The present model offers a versatile instrumental tool for testing new coding strategies employing, e.g., pseudo-monophasic pulses or variable pulse timing. For instance, one can use the model to optimize the timings and amplitudes of the pulses in a stimulation sequence to obtain the desired spiking activity (Seeber & Li, 2022). Due to the limited parameter space, the model has already been shown to be conveniently tunable to individual CI users to predict ECAP responses and hearing percepts (Werner et al., 2018). There, the authors coupled a simple 2-D propagation model with the present S-BLIF model and optimized the neural density and model parameters (average threshold, standard deviation of threshold values among modeled neurons, refractory parameters, and facilitation constant) to successfully predict the loudness growth and ECAP data of individual CI users using the data from Cohen's paper series (2009a, 2009b, 2009c, 2009d, 2009e). Another idea for future work is to extend the S-BLIF model with models of binaural-cue decoding in the superior olivary complex (Grothe et al., 2010; Takanen et al., 2014) to predict CI users’ sensitivity to differences in binaural cues. Pursuing the modeling of hearing outcomes of CI users considering both unilateral and bilateral stimulation provides also clear plan for future work.
Conclusions
In this study, we present a phenomenological model for electrically stimulated auditory nerve fibers (ANFs) based on single-fiber cat ANF data from literature. The sequential biphasic leaky integrate-and-fire (S-BLIF) model extends the BLIF model (Horne et al., 2016) for pulse-train stimulation by incorporating elements that enable the model to account for the temporal phenomena related to inter-pulse interactions. The extended model:
Reproduces refractoriness data collected with monophasic pulses (Cartee et al., 2000; Dynes, 1996; Miller et al., 2001);
Reproduces facilitation for pseudo-monophasic pulses (Cartee et al., 2000) and facilitation / accommodation in responses to pulse train sequences of symmetric charge-balanced pulses (Heffer et al., 2010);
Reproduces effects of spike-rate adaptation on the neuron's spiking efficiency (Javel, 1990), spike timings (Miller et al., 2008) and vector-strength values between the neuron's spiking activity and pulse train input sequence (Dynes & Delgutte, 1992; Hartman & Klinke, 1990; Miller et al., 2008) for symmetric charge-balanced pulses.

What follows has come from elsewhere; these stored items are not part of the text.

import Summits.QuantumAdvantage.QuantumAdvantage.Theses.CubicForrelation
import Literature.Computability.QuantumComplexity.CubicForrelationEstimatorAnalysis

/-!
# `CubicForrelationInPrBPP` holds — crux `stmt-QuantumAdvantage-2204` (route `CubicForrelation`, rank 4)

The route decl `Summit.QuantumAdvantage.QuantumAdvantage.Theses.CubicForrelation.CubicForrelationInPrBPP`
says: cubic explicit 2-fold Forrelation `CF₂` (codes of `k = 2`-fold Forrelation instances with `n`
even and both `B₂`-circuits computing Boolean functions of `𝔽₂`-degree `≤ 3`; YES `Φ ≥ 3/5`,
NO `|Φ| ≤ 1/100`) lies in textbook promise-`BPP` (`PromiseBPP'`). By `rfl`
(`cubicKForrelationProblem_two_eq`) this is the statement `cubicKForrelationProblem 2 ∈ PromiseBPP'`,
which is the landed Literature theorem
`Literature.Computability.QuantumComplexity.CubicDequant.cubicKForrelationProblem_two_mem_PromiseBPP'`
(`CubicForrelationEstimatorAnalysis.lean`; machine `CubicForrelationEstimatorMachine.lean`): the
Φ²-estimator — derivative/Pauli expansion `2^{3n} Φ² = Σ_{h,u} T_f(h,u) T_g(u,h)`
(`DerivativeWalsh.two_pow_mul_forrelation_sq`), quadratic derivatives of cubics
(`CubicDequant.Df_quadratic`) so every table entry is an exact quadratic Gauss sum and the one-sided
proposal `∝ T_f(h,·)²` is exactly samplable (Dickson coset, `QuadraticFourierSampler`), ratio statistic
with `Σ X = 4ⁿ Φ²`, `Σ X² ≤ 4ⁿ` (`sum_Xst_eq`, `sum_Xst_sq_le`), Chebyshev over `N = 128` coin blocks at
threshold `9/50`, and the idle-wire guard `n ≤ |x| + 1` on YES instances (`guard_of_isYes`) — with its
`Classes.P` witness via `PromiseProblem.mem_PromiseBPP'_of_fp_decider`.

Line: the three triaged crux lines (`pauli-ct-overlap` ≈ `pauli-fidelity-sampling` ≈
`polarised-derivative-sampling`) are the same lever as the landed proof; the built line is this
one-term composition (zero stubs). Sources: [AaronsonAmbainis2018] §6 (the `k`-fold Forrelation problem
and why the lever stops at `k = 3`); [BravyiGossetGrierSchaeffer2021] Thm 1 / §1 (graph-based, degree-2
rung); quadratic Gauss sums [BravyiGosset2016] App. A.
-/

set_option linter.dupNamespace false -- D-0017: single-problem summit ⇒ `QuantumAdvantage.QuantumAdvantage` by design

namespace Summit.QuantumAdvantage.QuantumAdvantage.Theorems

open Literature.Computability.QuantumComplexity

/-- **Crux `CubicForrelationInPrBPP` (stmt-QuantumAdvantage-2204) holds**: cubic 2-fold Forrelation
(`k = 2`, `n` even, both phase functions of algebraic degree `≤ 3`; YES `Φ ≥ 3/5`, NO `|Φ| ≤ 1/100`)
is in `PromiseBPP'`. The route decl unfolds by `rfl` to `cubicKForrelationProblem 2 ∈ PromiseBPP'`,
the landed theorem `CubicDequant.cubicKForrelationProblem_two_mem_PromiseBPP'` (Φ²-estimator machine:
exact quadratic Fourier sampling of the derivative Walsh tables, Chebyshev over 128 coin blocks,
idle-wire guard). -/
theorem CubicForrelationInPrBPP_proof :
    Summit.QuantumAdvantage.QuantumAdvantage.Theses.CubicForrelation.CubicForrelationInPrBPP :=
  CubicDequant.cubicKForrelationProblem_two_mem_PromiseBPP'

end Summit.QuantumAdvantage.QuantumAdvantage.Theorems
import Summits.Ventures.PercRepro.C025ProfileSimpleReductionAll

/-!
# C-025 FROM THE PROFILE ROWS ON SIMPLE MATROIDS (night-3 g17)
`c025_of_profile : C025Profile → C025` (g6) composed with `c025Profile_of_simple` (`C025ProfileSimpleReductionAll`): the rank level-set
conjecture C-025 at every `(p, q)` on every finite matroid follows from the profile rows `(q, u)`, `q < u`, on SIMPLE finite matroids;
likewise from the Hall form on simple matroids (`profile_of_profileHall`).
No `def`, no `instance`, no notation.  Axioms: standard.
-/
namespace PercRepro

/-- **C-025 from the profile rows on simple matroids.** -/
theorem c025_of_simple_profile
    (hsimple : ∀ {α : Type} [DecidableEq α] (N : Matroid α) [N.Finite], (∀ T ⊆ N.E, T.encard ≤ 2 → N.Indep T) →
      ∀ q u : ℕ, q < u → Profile.ProfileIneq N q u) : C025 :=
  c025_of_profile (c025Profile_of_simple hsimple)

/-- **C-025 from the Hall form on simple matroids.** -/
theorem c025_of_simple_profileHall
    (hsimple : ∀ {α : Type} [DecidableEq α] (N : Matroid α) [N.Finite], (∀ T ⊆ N.E, T.encard ≤ 2 → N.Indep T) →
      ∀ q u : ℕ, q < u → Profile.HallIneq N q u) : C025 :=
  c025_of_profile (profile_of_profileHall (profileHall_of_simple hsimple))

end PercRepro
import Mathlib.Algebra.MvPolynomial.Funext
import Mathlib.Data.Matrix.ColumnRowPartitioned
import Literature.RingTheory.KrullDimension.TranscendenceDegreeOfPoint
import Literature.Computability.AlgebraicComplexity.Yab15BRank
import HarnessLib

/-!
# Yabe 2015, Thm. 2.4 — the locus `brank ≤ r` is irreducible of dimension `≤ r(2s_k − r)`

Topic `Literature/Computability/AlgebraicComplexity`.  DISCHARGE of the named fact
`yabe2015_thm_2_4` of `Yab15BRank.lean` (A. Yabe, *Bi-polynomial rank and determinantal complexity*,
arXiv:1504.00151, §2.2, Thm. 2.4, p0005:L133–L135, proof p0006:L1–L21):

  "Let `S := {q ∈ K[x]^{(2k)} | brank(q) ≤ r} ⊆ K^{s_{2k}}`.  Then the Zariski closure `S̄` is an
  irreducible variety having dimension at most `r(2s_k − r)`."

(`K` algebraically closed of characteristic `0`; typed on coefficient vectors, for `r ≤ s_k`: the
vanishing ideal `I(S)` is prime and `dim K[𝓘_{2k}]/I(S) ≤ r(2s_k − r)`.)

## The printed proof and the proof here

Printed: `S = π(Z_r)` for the determinantal variety `Z_r = {X ∈ K^{s_k²} | rank X ≤ r}` and the
linear projection `(π(X))_H = Σ_{I+J=H} X_{I,J}` (p0006:L6–L9), by Thm. 2.1 (`brank(q) ≤ r` iff
`q = v(x)ᵀ X v(x)` with `rank X ≤ r`, p0006:L11–L14); "it is known that `Z_r` is an irreducible variety
of dimension `r(2s_k − r)` (see, e.g., [Harris 1995])", and the closure of a linear image of an
irreducible variety is irreducible of at most that dimension (p0006:L18–L20).

Here both uses of [Harris 1995] are replaced by explicit PARAMETRIZATIONS, the rest is as printed:

* `rank X ≤ r` iff `X = B·C` with `B ∈ K^{s_k × r}`, `C ∈ K^{r × s_k}`; composed with `π` this says
  `S` is the image of the polynomial map `(B, C) ↦ π(BC)` — which is literally Def. 1.4 /
  Thm. 2.1's correspondence `q = Σ_{i<r} f_i g_i ↔ X = Σ_i f⃗_i g⃗_iᵀ = BC`
  (`Yabe.range_gramMap_eq`, from the tree's `exists_eq_sum_mul_of_isHomogeneous`,
  `bRank_le_of_eq_sum`, `gramPoly`);
* the Zariski closure of the image of an affine space under a polynomial map is irreducible: its
  vanishing ideal is the kernel of the comorphism `K[y_H] → K[B, C]`, a prime ideal (`K` infinite;
  `Yabe.vanishingIdeal_range_eq_ker`, `MvPolynomial.funext`) — this is part (i);
* for the dimension, `Z_r` (hence `S`) is, up to closure, the image of the SMALLER affine space
  `K^{r²} × K^{r(s_k−r)} × K^{(s_k−r)r}` under `(A, X, Y) ↦ [[A, AX], [YA, YAX]]` (the standard
  affine chart computation behind `dim Z_r = r(2s_k − r)`: on the dense open set where the leading
  `r × r` blocks `B₁` of `B` and `C₁` of `C` are invertible, `BC = [[A,AX],[YA,YAX]]` with `A = B₁C₁`,
  `X = C₁⁻¹C₂`, `Y = B₂B₁⁻¹`); the two comorphisms have the SAME kernel (a polynomial `P(B,C)`
  vanishing on the chart has `P · det B₁ · det C₁ ≡ 0`, so `P = 0`), and the coordinate ring
  `K[y]/I(S)` therefore embeds in a polynomial ring in `r(2s_k − r)` variables, whence
  `dim = trdeg ≤ r(2s_k − r)` (the tree's `dim = trdeg` for affine domains,
  `Literature.RingTheory.KrullDimension.ringKrullDim_range_eq_toNat_trdeg`, Matsumura Thm 5.6) —
  this is part (ii).

Only `K` infinite is used (from `IsAlgClosed K`); characteristic `0` is not needed.
Everything is proved; no named facts, no new definitions.

## References

* [Yabe2015] A. Yabe, *Bi-polynomial rank and determinantal complexity*, arXiv:1504.00151 (2015):
  Def. 1.4, Thm. 2.1 (p0005), Thm. 2.4 and its proof (p0005:L133–p0006:L21).
* [Harris1995] J. Harris, *Algebraic Geometry: A First Course*, GTM 133, Prop. 12.2 (dimension of
  determinantal varieties) — the citation of the printed proof, replaced here by the affine chart.
* [Matsumura1987] H. Matsumura, *Commutative Ring Theory*, Thm 5.6 (`dim = trdeg`, tree).
-/

noncomputable section

open MvPolynomial Matrix Finset

namespace Literature.Computability.AlgebraicComplexity

namespace Yabe

universe u v w w'

/-! ### §1. Polynomial maps of affine spaces: image, vanishing ideal, kernel, dimension -/

section PolyMap

variable {K : Type u} [Field K] {τ : Type w} {υ : Type w'}

/-- Pulling back along a polynomial map `a ↦ (φ_t(a))_t` is evaluating the comorphism
`y_t ↦ φ_t`: `p(φ(a)) = (φ^* p)(a)`. [folklore] -/
private theorem aeval_pointMap (φ : τ → MvPolynomial υ K) (a : υ → K) (p : MvPolynomial τ K) :
    aeval (fun t => eval a (φ t)) p = eval a (aeval φ p) := by
  have h : (aeval a).comp (aeval φ) = aeval (fun t => aeval a (φ t)) := comp_aeval φ (aeval a)
  change aeval (fun t => aeval a (φ t)) p = aeval a (aeval φ p)
  rw [← h]
  rfl

/-- **The vanishing ideal of the image of an affine space under a polynomial map is the kernel of
its comorphism** (over an infinite field: a polynomial vanishing at every point is zero) — the
algebra behind "the Zariski closure of the (linear) image of the irreducible variety … is
irreducible" (p0006:L18–L20). [cite: Yabe2015, Theorem 2.4 (proof)] -/
theorem vanishingIdeal_range_eq_ker [Infinite K] (φ : τ → MvPolynomial υ K) :
    MvPolynomial.vanishingIdeal K (Set.range fun a : υ → K => fun t => eval a (φ t)) =
      RingHom.ker (aeval φ : MvPolynomial τ K →ₐ[K] MvPolynomial υ K) := by
  ext p
  rw [mem_vanishingIdeal_iff, RingHom.mem_ker]
  constructor
  · intro h
    apply MvPolynomial.funext
    intro a
    rw [map_zero, ← aeval_pointMap]
    exact h _ ⟨a, rfl⟩
  · rintro h _ ⟨a, rfl⟩
    rw [aeval_pointMap, h, map_zero]

/-- Hence the vanishing ideal of such an image is PRIME (the closure is irreducible).
[cite: Yabe2015, Theorem 2.4 (proof)] -/
theorem isPrime_vanishingIdeal_range [Infinite K] (φ : τ → MvPolynomial υ K) :
    (MvPolynomial.vanishingIdeal K (Set.range fun a : υ → K => fun t => eval a (φ t))).IsPrime := by
  rw [vanishingIdeal_range_eq_ker]
  exact RingHom.ker_isPrime _

/-- **Dimension of the closure of the image of an affine space** `K^υ` under a polynomial map: the
coordinate ring `K[y_τ] / ker φ^*` embeds into `K[x_υ]`, so its Krull dimension — the transcendence
degree of an affine domain (Matsumura Thm 5.6, tree) — is at most `|υ|` ("its dimension is at most"
that of the source, p0006:L19–L20). [cite: Yabe2015, Theorem 2.4 (proof)] -/
theorem ringKrullDim_quotient_ker_aeval_le [Finite τ] [Finite υ] (φ : τ → MvPolynomial υ K) :
    ringKrullDim (MvPolynomial τ K ⧸ RingHom.ker (aeval φ : MvPolynomial τ K →ₐ[K] MvPolynomial υ K)) ≤
      Nat.card υ := by
  set f := (aeval φ : MvPolynomial τ K →ₐ[K] MvPolynomial υ K) with hf
  haveI : Algebra.FiniteType K f.range :=
    Algebra.FiniteType.of_surjective f.rangeRestrict f.rangeRestrict_surjective
  rw [ringKrullDim_eq_of_ringEquiv (Ideal.quotientKerEquivRange f).toRingEquiv,
    Literature.RingTheory.KrullDimension.ringKrullDim_range_eq_toNat_trdeg f]
  have h1 : Algebra.trdeg K f.range ≤ Algebra.trdeg K (MvPolynomial υ K) :=
    trdeg_le_of_injective f.range.val Subtype.val_injective
  have h2 : Algebra.trdeg K (MvPolynomial υ K) = Cardinal.lift.{u} (Cardinal.mk υ) :=
    MvPolynomial.trdeg_of_isDomain
  have h3 : Cardinal.toNat (Algebra.trdeg K f.range) ≤ Nat.card υ := by
    have := Cardinal.toNat_le_toNat h1 (by
      rw [h2, Cardinal.lift_lt_aleph0]; exact Cardinal.lt_aleph0_of_finite υ)
    rwa [h2, Cardinal.toNat_lift] at this
  exact_mod_cast h3

/-- If two comorphisms have the same kernel, the two closures have the same coordinate ring; used
with a parametrization by FEWER variables to bound the dimension. [folklore] -/
private theorem ringKrullDim_quotient_le_of_ker_eq [Finite τ] {υ' : Type*} [Finite υ']
    (φ : τ → MvPolynomial υ K) (φ' : τ → MvPolynomial υ' K)
    (h : RingHom.ker (aeval φ : MvPolynomial τ K →ₐ[K] MvPolynomial υ K) =
      RingHom.ker (aeval φ' : MvPolynomial τ K →ₐ[K] MvPolynomial υ' K)) :
    ringKrullDim (MvPolynomial τ K ⧸ RingHom.ker (aeval φ : MvPolynomial τ K →ₐ[K] MvPolynomial υ K)) ≤
      Nat.card υ' := by
  rw [h]
  exact ringKrullDim_quotient_ker_aeval_le φ'

end PolyMap

/-! ### §2. The Gram parametrization `(B, C) ↦ π(BC)` of `S = {brank ≤ r}` (Thm. 2.1, `S = π(Z_r)`) -/

section Gram

variable {K : Type u} [Field K] {σ : Type v} [Fintype σ] [DecidableEq σ] {k : ℕ}

/-- The coefficients of `v(x)ᵀ Q v(x)`: `(π(Q))_H = Σ_{I+J=H} Q_{I,J}` (p0006:L6–L9).
[cite: Yabe2015, Theorem 2.4 (proof, π)] -/
theorem coeff_gramPoly (Q : Matrix (DegIdx σ k) (DegIdx σ k) K) (H : σ →₀ ℕ) :
    coeff H (gramPoly k Q) = ∑ I : DegIdx σ k, ∑ J : DegIdx σ k, if I.1 + J.1 = H then Q I J else 0 := by
  unfold gramPoly
  rw [coeff_sum]
  refine Finset.sum_congr rfl fun I _ => ?_
  rw [coeff_sum]
  refine Finset.sum_congr rfl fun J _ => ?_
  rw [coeff_monomial]
import Mathlib.Analysis.Convex.Segment
import Mathlib.Analysis.Convex.Topology
import Mathlib.Topology.Connected.PathConnected
import Mathlib.Topology.MetricSpace.Thickening
import Mathlib.Topology.UniformSpace.HeineCantor
import Literature.Probability.LatticeModels.LatticeLoopWinding
import HarnessLib

/-!
# The trace of a closed lattice walk and the winding number of its faces along paths

For a closed nearest-neighbour walk `c : ClosedWalk n` on `ℤ²`
(`Literature.Probability.LatticeModels.LatticeLoopWinding`) we consider its **trace**
`c.trace ⊆ ℂ`, the union of the closed unit segments of its steps, and the face `flFace z =
(⌊re z⌋, ⌊im z⌋)` of the square lattice containing a point `z` (faces are labelled by their
south-west corners, as in `ClosedWalk.W`).

The combinatorial winding number `c.W` is **locally constant off the trace**: across an edge
that is not a step of the walk it does not jump (`W_succ_fst` / `W_succ_snd` and the vanishing of
the flux through an untraversed edge), and the four faces around a lattice point that is not a
vertex of the walk carry the same value.  We turn this into statements about points of the
plane:

* `ClosedWalk.W_flFace_eq_of_segment` — if the closed segment `[z, w]` misses the trace and
  `|re z - re w| < 1`, `|im z - im w| < 1`, then `c.W (flFace z) = c.W (flFace w)`;
* `ClosedWalk.W_flFace_eq_of_path` / `…_of_joinedIn` — the same along any path missing the
  trace (uniform continuity and a positive distance from the compact trace);
* `ClosedWalk.W_flFace_eq_zero_of_far` — far from the walk the winding number vanishes, so a face
  whose centre is joined off the trace to a far point has winding number zero
  (`ClosedWalk.W_eq_zero_of_joinedIn_far`).

This is the path-lifting-free half of the statement "`W f` is the topological winding number of
the polygon about the centre of `f`"; it is all that is needed to identify the faces enclosed by a
lattice polygon with the bounded complementary component.  [folklore]
-/

noncomputable section

open Set Metric Complex

namespace Literature.Probability.LatticeModels

/-- The lattice point `p ∈ ℤ²` as a complex number. [folklore] -/
def latC (p : ℤ × ℤ) : ℂ := ⟨p.1, p.2⟩

/-- [folklore] -/
@[simp] theorem latC_re (p : ℤ × ℤ) : (latC p).re = p.1 := rfl
/-- [folklore] -/
@[simp] theorem latC_im (p : ℤ × ℤ) : (latC p).im = p.2 := rfl

/-- [folklore] -/
theorem latC_injective : Function.Injective latC := by
  intro p q h
  have h1 := congrArg Complex.re h
  have h2 := congrArg Complex.im h
  simp only [latC_re, latC_im, Int.cast_inj] at h1 h2
  exact Prod.ext h1 h2

/-- The face of the square lattice (labelled by its south-west corner) whose half-open cell
`[p, p + 1) × [q, q + 1)` contains `z`. [folklore] -/
def flFace (z : ℂ) : ℤ × ℤ := (⌊z.re⌋, ⌊z.im⌋)

/-- The centre of the face `f`. [folklore] -/
def faceCtr (f : ℤ × ℤ) : ℂ := ⟨f.1 + 1 / 2, f.2 + 1 / 2⟩

/-- [folklore] -/
@[simp] theorem faceCtr_re (f : ℤ × ℤ) : (faceCtr f).re = f.1 + 1 / 2 := rfl
/-- [folklore] -/
@[simp] theorem faceCtr_im (f : ℤ × ℤ) : (faceCtr f).im = f.2 + 1 / 2 := rfl

/-- [folklore] -/
theorem flFace_faceCtr (f : ℤ × ℤ) : flFace (faceCtr f) = f := by
  obtain ⟨p, q⟩ := f
  simp only [flFace, faceCtr_re, faceCtr_im, Prod.mk.injEq]
  constructor <;> (rw [Int.floor_eq_iff]; constructor <;> linarith)

/-- [folklore] -/
theorem flFace_latC (p : ℤ × ℤ) : flFace (latC p) = p := by
  simp [flFace]

/-! ### Points of unit lattice segments -/

/-- Membership in the vertical unit segment above the lattice point `(a, b)`. [folklore] -/
theorem mem_segment_latC_up_iff {a b : ℤ} {z : ℂ} :
    z ∈ segment ℝ (latC (a, b)) (latC (a, b + 1)) ↔ z.re = a ∧ (b : ℝ) ≤ z.im ∧ z.im ≤ b + 1 := by
  constructor
  · rintro ⟨s, t, hs, ht, hst, rfl⟩
    obtain rfl : s = 1 - t := eq_sub_of_add_eq hst
    simp only [add_re, smul_re, latC_re, smul_eq_mul, add_im, smul_im, latC_im, Int.cast_add,
      Int.cast_one]
    refine ⟨by ring, by nlinarith, by nlinarith⟩
  · rintro ⟨hre, h1, h2⟩
    refine ⟨b + 1 - z.im, z.im - b, by linarith, by linarith, by ring, ?_⟩
    apply Complex.ext <;>
      simp only [add_re, smul_re, latC_re, smul_eq_mul, add_im, smul_im, latC_im, Int.cast_add,
        Int.cast_one] <;> [linarith; ring]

The S-BLIF model is freely available at DOI:10.5281/zenodo.4674563.
Footnotes
Acknowledgements
We thank Niklas Löcherer for software testing and refining the long-term adaptation aspect of the model and Jean-Noël Weller for optimizing the parameter space for modeling the refractoriness. We also thank the reviewers for their constructive comments.
Author's Note
Marko Takanen moved to MED-EL Medical Electronics, Research and Development, Innsbruck, Austria after the manuscript was written.
Declaration of Conflicting Interests
The author(s) declared no potential conflicts of interest with respect to the research, authorship, and/or publication of this article.
Funding
The author(s) disclosed receipt of the following financial support for the research, authorship, and/or publication of this article: This work was supported by the BMBF Bernstein Center for Computational Neuroscience, Munich (Bundesministerium für Bildung und Forschung, grant number 01 GQ 1004B).